State, as a bare number, how many lines below contain "HodgeTheaters".

[Material for this task — start]

import Literature.IUT.HodgeTheaters.Cor53iArithDivThroughAutOfCor411
import Literature.AlgebraicGeometry.Frobenioids.Cor411ModelFrobenioid
import Literature.AnabelianGeometry.EtaleTheta.Discharge.Sec3TemperedFrobenioidRigidOverBaseOfDataRigidRatio
import HarnessLib

/-!
# [EtTh] Def. 3.6 tempered Frobenioids: a self-equivalence over the identity of the base moves zero divisors through a
# NATURAL AUTOMORPHISM of the divisor monoid `Φ` over `𝟭_D` — [FrdI] Cor. 4.11 (iv) at the model, the Φ-half of the
# extraction Prop `SelfEquivInducesDataAutRatio` (★ p530466) DISCHARGED modulo the [FrdI] standing hypotheses BY NAME

S. Mochizuki, *The geometry of Frobenioids I*, Kyushu J. Math. **62** (2008), Cor. 4.11 (ii)/(iv) pp. 91–92 (the `1`-unique base
equivalence `Ψ^Base` with rigid composites; the divisor-monoid isomorphism `Ψ^Φ` over `Ψ^Base` with `Div(Ψ φ) = η_A^* Ψ^Φ(Div φ)`)
[cite: MochizukiFrdI2008, Cor. 4.11 p.91] — AS PROVED in the tree at THE model Frobenioid by abc-iut-L1-t14
(`ModelFrobenioid.exists_cor411iv_data_model`, `Cor411ModelFrobenioid.lean`); Thm. 4.9 p. 88 («category-theoreticity of divisor
monoids»); S. Mochizuki, *The étale theta function …*, Def. 3.6 p. 77 [cite: MochizukiEtTh2009, Def 3.6 p.77] (the tempered Frobenioid
IS a model Frobenioid — abc-iut-L2-t3 `TemperedFrobenioid.category`).  Consumer locus: [IUTchI] Cor. 5.3 (iv) p. 144–145
([IUTchI] Cor 5.3 (iv) p.144) [claim: Mochizuki2012, status: disputed] (nothing of the series asserted; no side taken on [IUTchIII] Cor. 3.12).

PROOF-ONLY companion (cell abc-iut; author abc-iut-L5-t1 gen 13, offer (α) «HIND-RATIO-DISCHARGE@MODEL», Φ-HALF; sizing memo
HOME/staging/L5/L5-t1/g13/HIND-RATIO-DISCHARGE-SIZING.md).  The displayed extraction Prop of the (iv) telescope,
`TemperedFrobenioid.SelfEquivInducesDataAutRatio C` (★ p530466), asks for a data automorphism `(a, b)` and `η` with (Φ) `Div(Ψ φ) = η^* a(Div φ)`
and (B) the ratio formula on birational units.  THIS FILE proves the (Φ)-clause outright, as the tempered twin of abc-iut-L5-t11's
★ `GlobalDivisorData.arith_exists_divAut_of_overBase` (R81, at the arithmetic model):

* **`TemperedFrobenioid.exists_divisorAut_of_overBase`** — for every self-equivalence `Ψ` of `C.category` with `Ψ ⋙ Base ≅ Base` there are
  a divisor-monoid isomorphism `θ` over THE IDENTITY of `D` (a natural automorphism of `Φ`: components `θ.iso A : Φ(A) ≃* Φ(A)`, natural in
  `A` — `θ.natural`) and a base identification `η'` with `Div(Ψ φ) = η'_X^* θ_{X.base}(Div φ)` for every arrow `φ`.  PROOF: Cor. 4.11 (iv)
  data `(ΨBase, Ψ^Φ, η)` at the model; the `1`-uniqueness of the base square gives `ε : 𝟭 ≅ ΨBase`; `θ := ε^* ∘ Ψ^Φ` (t11's generic
  `DivisorMonoidIsoOverBase.exists_transport_along_iso`), `η' := η · Base(ε⁻¹)`.

BINDERS (all [FrdI], BY NAME, displayed): Thm 5.2 `Hypotheses`, `Φ` perf-factorial, `D` slim and FSMFF, `Φ` non-dilating and non-zero — the
six of abc-iut-L5-t4's (iv) files — PLUS the Def 4.5 (ii) RATIONALITY binder `hrat₁` of Cor. 4.11 (iii)/(iv) at THE birationalization
(`PreFrobenioidData.IsRational … PrimarySupp`; at a concrete `(Φ, B, Div_B)` it is `ModelFrobenioid.isRational_biratData_of_exists_divB`).
The B-half (natural `b` with the ratio formula — Cor. 4.10 / Thm 5.2 (ii)) is NOT here.  No definitions, no instances; typed ≠ proved for
`SelfEquivInducesDataAutRatio` as a whole; nothing here asserts abc proved or refuted.
-/

noncomputable section

set_option backward.isDefEq.respectTransparency false

namespace Literature.AnabelianGeometry.EtaleTheta

open CategoryTheory Opposite Literature.AlgebraicGeometry.Frobenioids Literature.IUT.HodgeTheaters
open Literature.AlgebraicGeometry.Frobenioids.PreFrobenioid Literature.AlgebraicGeometry.Frobenioids.PreFrobenioidData

namespace TemperedFrobenioid

universe u₀ v₀ u v w

variable {D₀ : Type u₀} [Category.{v₀} D₀] {V : FrdIMonoidStub.{w}}
  {T : RealifiedDivisorMonoids (D₀ := D₀) V} {D : Type u} [Category.{v} D]
  {VD : FrdICatStub.{u, v, w} D} (C : TemperedFrobenioid T D VD)

/-- **[FrdI] Cor 4.11 (iv) for a self-equivalence OVER THE IDENTITY of the base of an [EtTh] Def 3.6 tempered Frobenioid: zero divisors move
through a NATURAL AUTOMORPHISM `θ` of the divisor monoid `Φ` over `𝟭_D` and a base identification `η'`** — for every `Ψ : C.category ≌ C.category`
with `Ψ ⋙ Base ≅ Base` there are `θ : DivisorMonoidIsoOverBase S S (𝟭 D)` (`S` = the model data of `(Φ, B, Div_B)`) and `η' : Ψ ⋙ Base ≅ Base` with
`Div(Ψ φ) = η'_X^* θ_{X.base}(Div φ)` for all `φ : X → Y`.  This is the (Φ)-clause of `SelfEquivInducesDataAutRatio C` (★ p530466) with
`a := θ.iso`, modulo the six standing [FrdI] hypotheses and the Def 4.5 (ii) rationality binder `hrat₁`, all BY NAME.  PROOF: abc-iut-L1-t14's
`ModelFrobenioid.exists_cor411iv_data_model` (data `(ΨBase, Ψ^Φ, η)`), the `1`-uniqueness of the base square (`ε : 𝟭 ≅ ΨBase`), abc-iut-L5-t11's
`DivisorMonoidIsoOverBase.exists_transport_along_iso` (`θ := ε^* ∘ Ψ^Φ`), `η' := η · Base(ε⁻¹)`.
[cite: MochizukiFrdI2008, Cor. 4.11 (iv) p.92] [claim: Mochizuki2012, status: disputed] -/
theorem exists_divisorAut_of_overBase
    (h : ModelFrobenioid.Hypotheses C.divisorMonoid C.ratFnFunctor)
    (hpf : Objectwise (fun M _ => IsPerfFactorial M) C.divisorMonoid) (hsl : IsSlim D) (hfs : IsOfFSMFFType D)
    (hnd : IsNonDilatingOn C.divisorMonoid) (hz : ¬ ModelFrobenioid.IsZeroMonoid C.divisorMonoid)
    (hrat₁ : ∀ A : C.category, PreFrobenioidData.IsRational
      (biratData (h.isFrobenioid C.divisorMonoid C.ratFnFunctor C.divBNatTrans)
        (hasBiratSquares_of_isFrobenioid (h.isFrobenioid C.divisorMonoid C.ratFnFunctor C.divBNatTrans)))
      (S := ModelFrobenioid.data C.divisorMonoid C.ratFnFunctor C.divBNatTrans) (fun a 𝔭 => PrimarySupp a 𝔭) A)
    (Ψ : C.category ≌ C.category) (hΨ : Nonempty (Ψ.functor ⋙ C.baseFunctorOfCategory ≅ C.baseFunctorOfCategory)) :
    ∃ (θ : (ModelFrobenioid.data C.divisorMonoid C.ratFnFunctor C.divBNatTrans).DivisorMonoidIsoOverBase
        (ModelFrobenioid.data C.divisorMonoid C.ratFnFunctor C.divBNatTrans) (𝟭 D))
      (η' : Ψ.functor ⋙ C.baseFunctorOfCategory ≅ C.baseFunctorOfCategory),
      ∀ ⦃A B : C.category⦄ (φ : A ⟶ B),
        ModelFrobenioid.div (Ψ.functor.map φ) =
          pull C.divisorMonoid (η'.hom.app A) (θ.iso A.base (ModelFrobenioid.div φ)) := by
  obtain ⟨ΨBase, E', η, hsq, -, hdivE, -, -, -⟩ :=
    ModelFrobenioid.exists_cor411iv_data_model (DivB₁ := C.divBNatTrans) (DivB₂ := C.divBNatTrans)
      h h hpf hpf hsl hsl hfs hfs hnd hnd hz hz hrat₁ Ψ
  obtain ⟨i⟩ := hΨ
  -- the `1`-uniqueness of the base square: `ΨBase ≅ 𝟭`
  have i' : Ψ.functor ⋙ (ModelFrobenioid.data C.divisorMonoid C.ratFnFunctor C.divBNatTrans).base ≅
      (ModelFrobenioid.data C.divisorMonoid C.ratFnFunctor C.divBNatTrans).base ⋙ 𝟭 D :=
    i ≪≫ (Functor.rightUnitor _).symm
  obtain ⟨ε⟩ := hsq.2.2 (𝟭 _) ⟨i'⟩
  obtain ⟨θ, hθ⟩ := PreFrobenioidData.DivisorMonoidIsoOverBase.exists_transport_along_iso _ E' ε
  -- the base identification `η' := η · Base(ε⁻¹)`
  let η' : Ψ.functor ⋙ C.baseFunctorOfCategory ≅ C.baseFunctorOfCategory :=
    η ≪≫ Functor.isoWhiskerLeft (ModelFrobenioid.data C.divisorMonoid C.ratFnFunctor C.divBNatTrans).base ε.symm ≪≫
      Functor.rightUnitor _
  refine ⟨θ, η', fun A B φ => ?_⟩
  change (ModelFrobenioid.data C.divisorMonoid C.ratFnFunctor C.divBNatTrans).div (Ψ.functor.map φ) =
    (ModelFrobenioid.data C.divisorMonoid C.ratFnFunctor C.divBNatTrans).pull (η'.hom.app A)
      (θ.iso A.base ((ModelFrobenioid.data C.divisorMonoid C.ratFnFunctor C.divBNatTrans).div φ))
  have hd := hdivE φ
  change _ = (ModelFrobenioid.data C.divisorMonoid C.ratFnFunctor C.divBNatTrans).pull (η.hom.app A)
    (E'.iso A.base ((ModelFrobenioid.data C.divisorMonoid C.ratFnFunctor C.divBNatTrans).div φ)) at hd
  rw [hd, hθ]
  simp only [η', Iso.trans_hom, NatTrans.comp_app, Functor.isoWhiskerLeft_hom, Functor.whiskerLeft_app, Iso.symm_hom,
    Functor.rightUnitor_hom_app]
  erw [Category.comp_id]
  rw [(ModelFrobenioid.data C.divisorMonoid C.ratFnFunctor C.divBNatTrans).pull_comp]
  congr 1
  change _ = (ModelFrobenioid.data C.divisorMonoid C.ratFnFunctor C.divBNatTrans).pull (ε.inv.app A.base)
      ((ModelFrobenioid.data C.divisorMonoid C.ratFnFunctor C.divBNatTrans).pull (ε.hom.app A.base) (E'.iso A.base _))
  rw [← (ModelFrobenioid.data C.divisorMonoid C.ratFnFunctor C.divBNatTrans).pull_comp, ε.inv_hom_id_app,
    (ModelFrobenioid.data C.divisorMonoid C.ratFnFunctor C.divBNatTrans).pull_id]

end TemperedFrobenioid

end Literature.AnabelianGeometry.EtaleTheta

end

[Material for this task — finish]

▶ _Worked solution_: 2